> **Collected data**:
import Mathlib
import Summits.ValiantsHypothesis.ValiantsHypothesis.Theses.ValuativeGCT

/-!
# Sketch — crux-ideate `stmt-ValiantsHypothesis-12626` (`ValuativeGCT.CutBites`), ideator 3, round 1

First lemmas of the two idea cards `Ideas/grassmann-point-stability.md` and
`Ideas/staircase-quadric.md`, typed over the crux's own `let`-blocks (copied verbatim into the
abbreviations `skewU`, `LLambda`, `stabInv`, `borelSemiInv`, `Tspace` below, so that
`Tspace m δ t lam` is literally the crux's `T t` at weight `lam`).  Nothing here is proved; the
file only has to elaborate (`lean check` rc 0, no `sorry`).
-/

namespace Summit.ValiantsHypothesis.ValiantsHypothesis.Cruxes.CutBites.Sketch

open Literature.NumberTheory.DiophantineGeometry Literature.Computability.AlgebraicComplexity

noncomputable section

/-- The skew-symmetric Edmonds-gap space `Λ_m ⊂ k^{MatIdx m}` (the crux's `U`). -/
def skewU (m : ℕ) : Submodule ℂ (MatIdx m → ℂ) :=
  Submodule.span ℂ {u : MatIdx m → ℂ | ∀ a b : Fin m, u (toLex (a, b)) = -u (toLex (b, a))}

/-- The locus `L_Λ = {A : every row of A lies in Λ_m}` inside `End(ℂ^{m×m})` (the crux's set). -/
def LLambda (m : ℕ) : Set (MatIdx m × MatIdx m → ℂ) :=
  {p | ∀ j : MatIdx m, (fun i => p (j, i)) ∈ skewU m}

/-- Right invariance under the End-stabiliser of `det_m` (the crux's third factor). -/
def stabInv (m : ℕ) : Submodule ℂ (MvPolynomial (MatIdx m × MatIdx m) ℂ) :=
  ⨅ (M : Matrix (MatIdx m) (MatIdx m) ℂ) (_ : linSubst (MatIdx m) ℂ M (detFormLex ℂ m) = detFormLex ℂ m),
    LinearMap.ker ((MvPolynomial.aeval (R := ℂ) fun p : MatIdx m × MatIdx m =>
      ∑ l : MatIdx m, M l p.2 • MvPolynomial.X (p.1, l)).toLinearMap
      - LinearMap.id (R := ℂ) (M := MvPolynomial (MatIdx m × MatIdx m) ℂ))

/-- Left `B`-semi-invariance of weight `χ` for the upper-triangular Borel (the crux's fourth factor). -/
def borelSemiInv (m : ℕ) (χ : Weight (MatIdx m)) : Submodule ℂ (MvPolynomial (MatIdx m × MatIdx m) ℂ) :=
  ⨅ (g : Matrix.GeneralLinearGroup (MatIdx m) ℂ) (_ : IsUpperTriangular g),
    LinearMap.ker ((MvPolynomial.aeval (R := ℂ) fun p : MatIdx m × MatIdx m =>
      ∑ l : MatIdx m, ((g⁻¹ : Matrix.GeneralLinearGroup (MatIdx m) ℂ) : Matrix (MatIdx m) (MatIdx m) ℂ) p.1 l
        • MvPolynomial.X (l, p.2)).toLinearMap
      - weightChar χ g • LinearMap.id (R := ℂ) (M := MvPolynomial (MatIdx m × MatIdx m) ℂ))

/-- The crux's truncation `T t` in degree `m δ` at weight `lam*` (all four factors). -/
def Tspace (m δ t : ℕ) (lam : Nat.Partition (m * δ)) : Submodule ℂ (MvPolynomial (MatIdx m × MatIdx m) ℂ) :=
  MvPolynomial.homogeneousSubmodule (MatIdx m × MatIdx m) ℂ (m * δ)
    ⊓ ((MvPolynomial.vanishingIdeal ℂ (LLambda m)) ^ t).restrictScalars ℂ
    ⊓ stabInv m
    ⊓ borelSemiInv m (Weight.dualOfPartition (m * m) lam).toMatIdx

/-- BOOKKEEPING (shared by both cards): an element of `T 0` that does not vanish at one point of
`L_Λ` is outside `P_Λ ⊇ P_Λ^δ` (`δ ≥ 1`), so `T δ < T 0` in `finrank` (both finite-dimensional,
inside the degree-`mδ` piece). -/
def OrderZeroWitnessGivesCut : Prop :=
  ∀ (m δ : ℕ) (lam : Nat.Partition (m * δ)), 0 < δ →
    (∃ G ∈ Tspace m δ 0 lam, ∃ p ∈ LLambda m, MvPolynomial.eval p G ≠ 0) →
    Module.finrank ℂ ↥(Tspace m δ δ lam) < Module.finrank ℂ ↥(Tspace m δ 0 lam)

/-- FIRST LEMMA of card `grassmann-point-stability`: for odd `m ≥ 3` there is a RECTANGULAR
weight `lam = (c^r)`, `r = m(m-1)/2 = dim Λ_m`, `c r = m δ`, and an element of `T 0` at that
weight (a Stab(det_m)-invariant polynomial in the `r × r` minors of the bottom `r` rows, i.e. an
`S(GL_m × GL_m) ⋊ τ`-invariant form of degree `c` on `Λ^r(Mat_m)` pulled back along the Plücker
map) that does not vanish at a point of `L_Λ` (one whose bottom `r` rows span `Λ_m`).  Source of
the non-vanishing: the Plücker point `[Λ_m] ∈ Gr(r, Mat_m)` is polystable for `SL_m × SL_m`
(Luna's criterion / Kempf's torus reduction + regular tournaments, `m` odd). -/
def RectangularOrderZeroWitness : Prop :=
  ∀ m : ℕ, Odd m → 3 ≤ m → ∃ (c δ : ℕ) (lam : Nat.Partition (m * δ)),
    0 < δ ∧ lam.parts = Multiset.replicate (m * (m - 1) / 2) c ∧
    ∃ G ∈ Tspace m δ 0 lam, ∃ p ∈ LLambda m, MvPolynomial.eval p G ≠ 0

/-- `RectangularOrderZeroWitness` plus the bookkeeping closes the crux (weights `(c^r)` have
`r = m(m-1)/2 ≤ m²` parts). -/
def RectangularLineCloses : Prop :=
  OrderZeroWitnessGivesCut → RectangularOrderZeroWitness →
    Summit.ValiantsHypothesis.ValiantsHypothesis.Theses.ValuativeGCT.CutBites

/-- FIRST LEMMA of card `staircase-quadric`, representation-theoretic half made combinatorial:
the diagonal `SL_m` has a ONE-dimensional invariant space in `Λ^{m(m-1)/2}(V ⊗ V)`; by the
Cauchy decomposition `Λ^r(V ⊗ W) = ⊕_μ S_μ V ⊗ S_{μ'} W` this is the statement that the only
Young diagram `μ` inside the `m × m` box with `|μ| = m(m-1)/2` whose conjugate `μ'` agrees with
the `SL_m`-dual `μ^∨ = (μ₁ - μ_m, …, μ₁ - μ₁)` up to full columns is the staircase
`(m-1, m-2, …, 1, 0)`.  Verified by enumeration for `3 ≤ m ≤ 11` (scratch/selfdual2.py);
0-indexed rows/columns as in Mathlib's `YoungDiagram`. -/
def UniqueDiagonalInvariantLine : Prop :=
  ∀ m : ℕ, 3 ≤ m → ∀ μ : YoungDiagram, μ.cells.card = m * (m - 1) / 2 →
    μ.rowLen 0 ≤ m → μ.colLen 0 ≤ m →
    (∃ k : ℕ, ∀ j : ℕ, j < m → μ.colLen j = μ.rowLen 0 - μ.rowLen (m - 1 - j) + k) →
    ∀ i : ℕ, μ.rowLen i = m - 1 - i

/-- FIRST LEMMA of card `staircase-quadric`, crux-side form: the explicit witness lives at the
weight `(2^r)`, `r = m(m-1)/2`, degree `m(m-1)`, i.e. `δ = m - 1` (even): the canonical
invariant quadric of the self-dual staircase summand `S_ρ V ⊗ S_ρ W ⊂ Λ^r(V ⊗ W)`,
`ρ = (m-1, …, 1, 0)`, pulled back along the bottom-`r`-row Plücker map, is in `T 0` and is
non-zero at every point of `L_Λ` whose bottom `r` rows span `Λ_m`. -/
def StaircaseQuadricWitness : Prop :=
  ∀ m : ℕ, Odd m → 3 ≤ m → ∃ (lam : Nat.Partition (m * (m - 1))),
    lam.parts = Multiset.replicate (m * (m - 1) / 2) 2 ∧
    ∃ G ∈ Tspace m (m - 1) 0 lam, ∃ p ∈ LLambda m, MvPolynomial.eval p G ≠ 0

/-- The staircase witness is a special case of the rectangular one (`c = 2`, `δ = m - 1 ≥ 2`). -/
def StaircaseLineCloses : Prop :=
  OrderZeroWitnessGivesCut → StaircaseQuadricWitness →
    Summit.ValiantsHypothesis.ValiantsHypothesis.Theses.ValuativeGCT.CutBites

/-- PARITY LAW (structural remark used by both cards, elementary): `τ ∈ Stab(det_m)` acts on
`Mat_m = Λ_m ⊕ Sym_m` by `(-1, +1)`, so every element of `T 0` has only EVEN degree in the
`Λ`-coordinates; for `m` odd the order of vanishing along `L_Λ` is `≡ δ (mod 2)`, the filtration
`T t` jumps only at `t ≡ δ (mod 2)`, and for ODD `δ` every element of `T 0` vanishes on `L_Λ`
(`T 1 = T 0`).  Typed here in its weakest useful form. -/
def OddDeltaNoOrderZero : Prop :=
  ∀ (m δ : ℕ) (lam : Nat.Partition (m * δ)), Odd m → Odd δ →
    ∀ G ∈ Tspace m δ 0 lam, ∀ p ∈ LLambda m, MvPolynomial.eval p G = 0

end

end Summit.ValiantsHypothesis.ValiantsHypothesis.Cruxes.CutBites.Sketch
...
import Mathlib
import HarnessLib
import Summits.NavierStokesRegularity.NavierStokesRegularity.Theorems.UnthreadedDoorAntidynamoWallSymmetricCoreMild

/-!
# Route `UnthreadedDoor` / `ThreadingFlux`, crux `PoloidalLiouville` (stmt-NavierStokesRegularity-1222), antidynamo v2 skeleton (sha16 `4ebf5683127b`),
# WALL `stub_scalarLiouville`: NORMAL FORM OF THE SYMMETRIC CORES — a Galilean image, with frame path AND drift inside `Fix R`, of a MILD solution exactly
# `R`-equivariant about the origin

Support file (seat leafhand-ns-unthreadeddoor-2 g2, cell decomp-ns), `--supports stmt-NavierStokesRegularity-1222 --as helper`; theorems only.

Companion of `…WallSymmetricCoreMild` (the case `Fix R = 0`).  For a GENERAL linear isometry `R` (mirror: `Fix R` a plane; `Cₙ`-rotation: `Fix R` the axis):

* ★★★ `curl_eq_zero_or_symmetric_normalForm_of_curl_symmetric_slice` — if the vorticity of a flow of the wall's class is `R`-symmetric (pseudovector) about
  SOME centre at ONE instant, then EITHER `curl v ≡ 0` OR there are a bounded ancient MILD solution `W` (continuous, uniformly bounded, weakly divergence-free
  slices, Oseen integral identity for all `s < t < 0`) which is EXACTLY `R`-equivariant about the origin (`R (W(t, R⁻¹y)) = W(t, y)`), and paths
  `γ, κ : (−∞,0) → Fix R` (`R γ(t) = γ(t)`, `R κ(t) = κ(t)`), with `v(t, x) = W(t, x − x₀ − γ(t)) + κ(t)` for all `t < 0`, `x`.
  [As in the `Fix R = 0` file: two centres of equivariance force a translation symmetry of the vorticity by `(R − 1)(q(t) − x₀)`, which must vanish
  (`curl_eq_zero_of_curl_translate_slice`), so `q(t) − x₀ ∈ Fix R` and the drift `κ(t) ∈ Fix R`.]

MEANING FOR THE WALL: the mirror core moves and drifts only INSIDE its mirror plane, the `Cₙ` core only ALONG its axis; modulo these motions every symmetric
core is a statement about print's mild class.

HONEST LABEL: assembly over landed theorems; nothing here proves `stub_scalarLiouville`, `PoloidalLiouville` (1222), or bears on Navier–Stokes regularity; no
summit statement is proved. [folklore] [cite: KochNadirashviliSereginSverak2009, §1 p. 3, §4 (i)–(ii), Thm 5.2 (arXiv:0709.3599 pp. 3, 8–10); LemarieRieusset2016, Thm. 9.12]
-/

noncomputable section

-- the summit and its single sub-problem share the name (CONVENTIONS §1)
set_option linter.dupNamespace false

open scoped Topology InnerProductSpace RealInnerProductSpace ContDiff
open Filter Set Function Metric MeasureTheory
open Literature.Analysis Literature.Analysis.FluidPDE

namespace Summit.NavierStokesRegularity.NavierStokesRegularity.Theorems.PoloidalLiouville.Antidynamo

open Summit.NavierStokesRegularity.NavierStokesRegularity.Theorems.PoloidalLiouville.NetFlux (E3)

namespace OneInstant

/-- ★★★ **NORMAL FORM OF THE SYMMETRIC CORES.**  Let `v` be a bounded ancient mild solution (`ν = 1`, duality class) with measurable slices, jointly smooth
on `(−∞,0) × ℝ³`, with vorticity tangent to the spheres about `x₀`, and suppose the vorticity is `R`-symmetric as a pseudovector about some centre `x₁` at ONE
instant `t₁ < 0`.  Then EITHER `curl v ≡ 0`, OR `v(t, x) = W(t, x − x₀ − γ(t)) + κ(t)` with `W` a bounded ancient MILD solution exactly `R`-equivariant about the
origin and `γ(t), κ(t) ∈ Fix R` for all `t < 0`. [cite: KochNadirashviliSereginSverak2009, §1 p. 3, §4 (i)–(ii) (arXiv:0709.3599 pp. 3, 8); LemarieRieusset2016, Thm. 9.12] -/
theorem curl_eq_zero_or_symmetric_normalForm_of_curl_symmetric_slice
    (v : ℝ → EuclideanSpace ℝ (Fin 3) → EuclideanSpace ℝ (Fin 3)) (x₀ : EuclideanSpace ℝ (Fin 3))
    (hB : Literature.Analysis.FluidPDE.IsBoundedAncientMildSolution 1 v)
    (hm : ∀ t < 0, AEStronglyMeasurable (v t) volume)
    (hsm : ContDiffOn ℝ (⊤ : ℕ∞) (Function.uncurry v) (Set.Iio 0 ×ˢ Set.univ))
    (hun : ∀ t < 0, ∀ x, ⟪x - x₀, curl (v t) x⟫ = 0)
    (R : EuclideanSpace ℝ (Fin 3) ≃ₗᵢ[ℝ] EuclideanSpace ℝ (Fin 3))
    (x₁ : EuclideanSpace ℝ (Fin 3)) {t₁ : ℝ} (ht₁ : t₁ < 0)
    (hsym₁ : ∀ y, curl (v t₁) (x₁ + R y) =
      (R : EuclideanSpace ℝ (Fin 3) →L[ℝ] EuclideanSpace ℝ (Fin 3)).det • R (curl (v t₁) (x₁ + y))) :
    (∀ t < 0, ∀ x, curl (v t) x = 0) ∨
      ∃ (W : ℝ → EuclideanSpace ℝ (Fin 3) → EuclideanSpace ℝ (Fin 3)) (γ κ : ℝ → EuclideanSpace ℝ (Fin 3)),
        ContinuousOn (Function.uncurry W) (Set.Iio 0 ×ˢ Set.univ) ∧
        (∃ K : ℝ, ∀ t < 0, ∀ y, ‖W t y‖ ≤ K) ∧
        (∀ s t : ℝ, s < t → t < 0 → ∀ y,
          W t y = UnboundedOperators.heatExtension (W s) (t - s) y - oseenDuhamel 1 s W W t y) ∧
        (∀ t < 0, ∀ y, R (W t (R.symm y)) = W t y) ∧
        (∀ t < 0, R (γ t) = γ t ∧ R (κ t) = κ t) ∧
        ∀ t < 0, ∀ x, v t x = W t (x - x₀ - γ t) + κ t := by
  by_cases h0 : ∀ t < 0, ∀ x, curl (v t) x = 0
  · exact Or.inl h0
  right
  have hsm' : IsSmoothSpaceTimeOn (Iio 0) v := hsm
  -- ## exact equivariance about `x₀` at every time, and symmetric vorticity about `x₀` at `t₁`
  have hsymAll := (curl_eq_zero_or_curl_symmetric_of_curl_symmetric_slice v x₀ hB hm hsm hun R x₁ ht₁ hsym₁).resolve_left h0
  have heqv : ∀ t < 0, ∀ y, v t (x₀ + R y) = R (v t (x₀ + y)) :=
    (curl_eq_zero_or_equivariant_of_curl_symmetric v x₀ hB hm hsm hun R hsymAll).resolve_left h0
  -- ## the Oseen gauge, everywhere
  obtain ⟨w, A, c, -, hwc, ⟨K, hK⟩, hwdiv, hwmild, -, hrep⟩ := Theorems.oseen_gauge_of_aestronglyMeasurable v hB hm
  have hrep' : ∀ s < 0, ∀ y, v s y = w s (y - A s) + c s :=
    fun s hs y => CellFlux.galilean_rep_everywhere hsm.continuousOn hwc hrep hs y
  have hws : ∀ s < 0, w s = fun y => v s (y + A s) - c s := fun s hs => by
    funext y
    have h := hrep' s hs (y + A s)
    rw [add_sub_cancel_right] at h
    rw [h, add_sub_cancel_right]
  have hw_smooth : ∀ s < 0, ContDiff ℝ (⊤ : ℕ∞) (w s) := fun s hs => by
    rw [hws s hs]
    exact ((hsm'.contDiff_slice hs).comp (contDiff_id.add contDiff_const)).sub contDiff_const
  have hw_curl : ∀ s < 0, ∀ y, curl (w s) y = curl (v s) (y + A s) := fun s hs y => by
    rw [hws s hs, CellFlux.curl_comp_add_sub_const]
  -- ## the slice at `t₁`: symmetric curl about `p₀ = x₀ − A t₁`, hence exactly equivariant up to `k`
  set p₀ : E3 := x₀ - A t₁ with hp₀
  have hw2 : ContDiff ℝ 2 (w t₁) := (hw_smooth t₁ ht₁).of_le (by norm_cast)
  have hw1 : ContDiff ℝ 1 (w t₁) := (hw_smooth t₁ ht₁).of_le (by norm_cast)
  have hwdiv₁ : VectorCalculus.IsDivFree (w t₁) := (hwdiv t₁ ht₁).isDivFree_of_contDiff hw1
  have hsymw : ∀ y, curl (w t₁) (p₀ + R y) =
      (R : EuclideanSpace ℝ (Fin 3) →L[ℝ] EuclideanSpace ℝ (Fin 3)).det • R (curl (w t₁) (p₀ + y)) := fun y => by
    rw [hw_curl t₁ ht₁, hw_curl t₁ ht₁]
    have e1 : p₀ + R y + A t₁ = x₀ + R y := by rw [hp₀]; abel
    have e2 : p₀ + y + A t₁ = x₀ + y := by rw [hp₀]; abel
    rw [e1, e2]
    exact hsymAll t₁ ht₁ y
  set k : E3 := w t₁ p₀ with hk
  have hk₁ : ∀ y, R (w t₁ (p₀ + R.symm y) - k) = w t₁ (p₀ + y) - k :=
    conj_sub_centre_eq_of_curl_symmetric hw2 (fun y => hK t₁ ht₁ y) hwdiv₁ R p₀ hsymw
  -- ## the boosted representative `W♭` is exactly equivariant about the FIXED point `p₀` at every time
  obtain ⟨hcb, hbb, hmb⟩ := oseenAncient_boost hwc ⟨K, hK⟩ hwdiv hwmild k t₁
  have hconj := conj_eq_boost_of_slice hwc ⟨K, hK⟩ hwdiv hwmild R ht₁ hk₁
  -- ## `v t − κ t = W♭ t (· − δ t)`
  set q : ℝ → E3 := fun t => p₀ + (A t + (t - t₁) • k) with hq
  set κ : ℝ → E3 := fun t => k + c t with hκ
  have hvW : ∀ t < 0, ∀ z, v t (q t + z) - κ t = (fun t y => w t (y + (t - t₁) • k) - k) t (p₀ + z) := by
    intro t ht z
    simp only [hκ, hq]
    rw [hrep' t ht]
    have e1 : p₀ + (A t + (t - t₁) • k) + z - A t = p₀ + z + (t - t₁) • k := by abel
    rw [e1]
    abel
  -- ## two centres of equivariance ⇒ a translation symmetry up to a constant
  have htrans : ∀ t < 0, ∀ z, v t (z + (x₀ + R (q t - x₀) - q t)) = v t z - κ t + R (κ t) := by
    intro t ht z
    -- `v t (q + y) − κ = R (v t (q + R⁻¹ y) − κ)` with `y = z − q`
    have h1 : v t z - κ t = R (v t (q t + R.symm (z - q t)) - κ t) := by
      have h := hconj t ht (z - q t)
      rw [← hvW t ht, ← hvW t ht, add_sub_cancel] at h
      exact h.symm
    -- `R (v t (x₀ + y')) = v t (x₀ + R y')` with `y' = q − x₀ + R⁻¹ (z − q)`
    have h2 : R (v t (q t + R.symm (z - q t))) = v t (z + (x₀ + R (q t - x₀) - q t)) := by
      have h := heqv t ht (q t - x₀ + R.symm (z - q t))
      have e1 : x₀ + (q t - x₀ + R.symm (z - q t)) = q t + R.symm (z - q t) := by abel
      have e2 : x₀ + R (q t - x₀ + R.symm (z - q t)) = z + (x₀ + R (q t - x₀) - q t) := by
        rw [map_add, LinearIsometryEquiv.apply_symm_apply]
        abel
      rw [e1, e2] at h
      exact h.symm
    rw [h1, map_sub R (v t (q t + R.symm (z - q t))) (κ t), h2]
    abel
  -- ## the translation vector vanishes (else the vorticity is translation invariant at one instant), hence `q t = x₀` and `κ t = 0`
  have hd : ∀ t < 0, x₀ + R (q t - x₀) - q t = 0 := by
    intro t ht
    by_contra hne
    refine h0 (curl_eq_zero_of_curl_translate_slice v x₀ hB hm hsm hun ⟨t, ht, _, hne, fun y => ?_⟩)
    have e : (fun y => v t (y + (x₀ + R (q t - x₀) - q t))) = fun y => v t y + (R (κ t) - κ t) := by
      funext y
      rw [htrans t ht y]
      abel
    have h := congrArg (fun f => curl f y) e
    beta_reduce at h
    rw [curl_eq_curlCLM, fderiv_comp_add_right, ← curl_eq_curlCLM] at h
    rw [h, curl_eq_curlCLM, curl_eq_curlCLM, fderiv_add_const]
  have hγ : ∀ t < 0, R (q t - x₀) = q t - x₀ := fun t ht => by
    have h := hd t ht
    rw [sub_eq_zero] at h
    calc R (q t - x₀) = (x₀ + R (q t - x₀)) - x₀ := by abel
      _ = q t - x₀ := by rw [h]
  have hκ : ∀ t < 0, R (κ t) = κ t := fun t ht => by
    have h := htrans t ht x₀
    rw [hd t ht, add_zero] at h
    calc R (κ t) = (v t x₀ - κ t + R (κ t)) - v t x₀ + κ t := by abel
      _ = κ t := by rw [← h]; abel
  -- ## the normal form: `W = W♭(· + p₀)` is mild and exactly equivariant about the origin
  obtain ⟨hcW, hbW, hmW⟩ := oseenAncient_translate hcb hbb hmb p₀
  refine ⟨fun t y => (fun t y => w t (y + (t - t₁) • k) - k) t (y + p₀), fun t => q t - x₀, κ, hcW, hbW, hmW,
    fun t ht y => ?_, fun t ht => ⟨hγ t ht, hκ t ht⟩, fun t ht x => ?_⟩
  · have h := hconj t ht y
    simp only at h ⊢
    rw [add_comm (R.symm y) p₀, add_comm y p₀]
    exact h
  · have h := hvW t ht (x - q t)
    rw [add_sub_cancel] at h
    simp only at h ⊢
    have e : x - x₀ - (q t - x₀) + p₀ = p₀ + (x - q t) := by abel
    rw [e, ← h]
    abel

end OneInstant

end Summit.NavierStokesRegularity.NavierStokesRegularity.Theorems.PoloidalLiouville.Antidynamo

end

> **TASK PROMPT**:
Going through the data above, state how many lines include the word "pseudovector"; only that number is needed.

> **OUTPUT FOR THIS TASK**:
2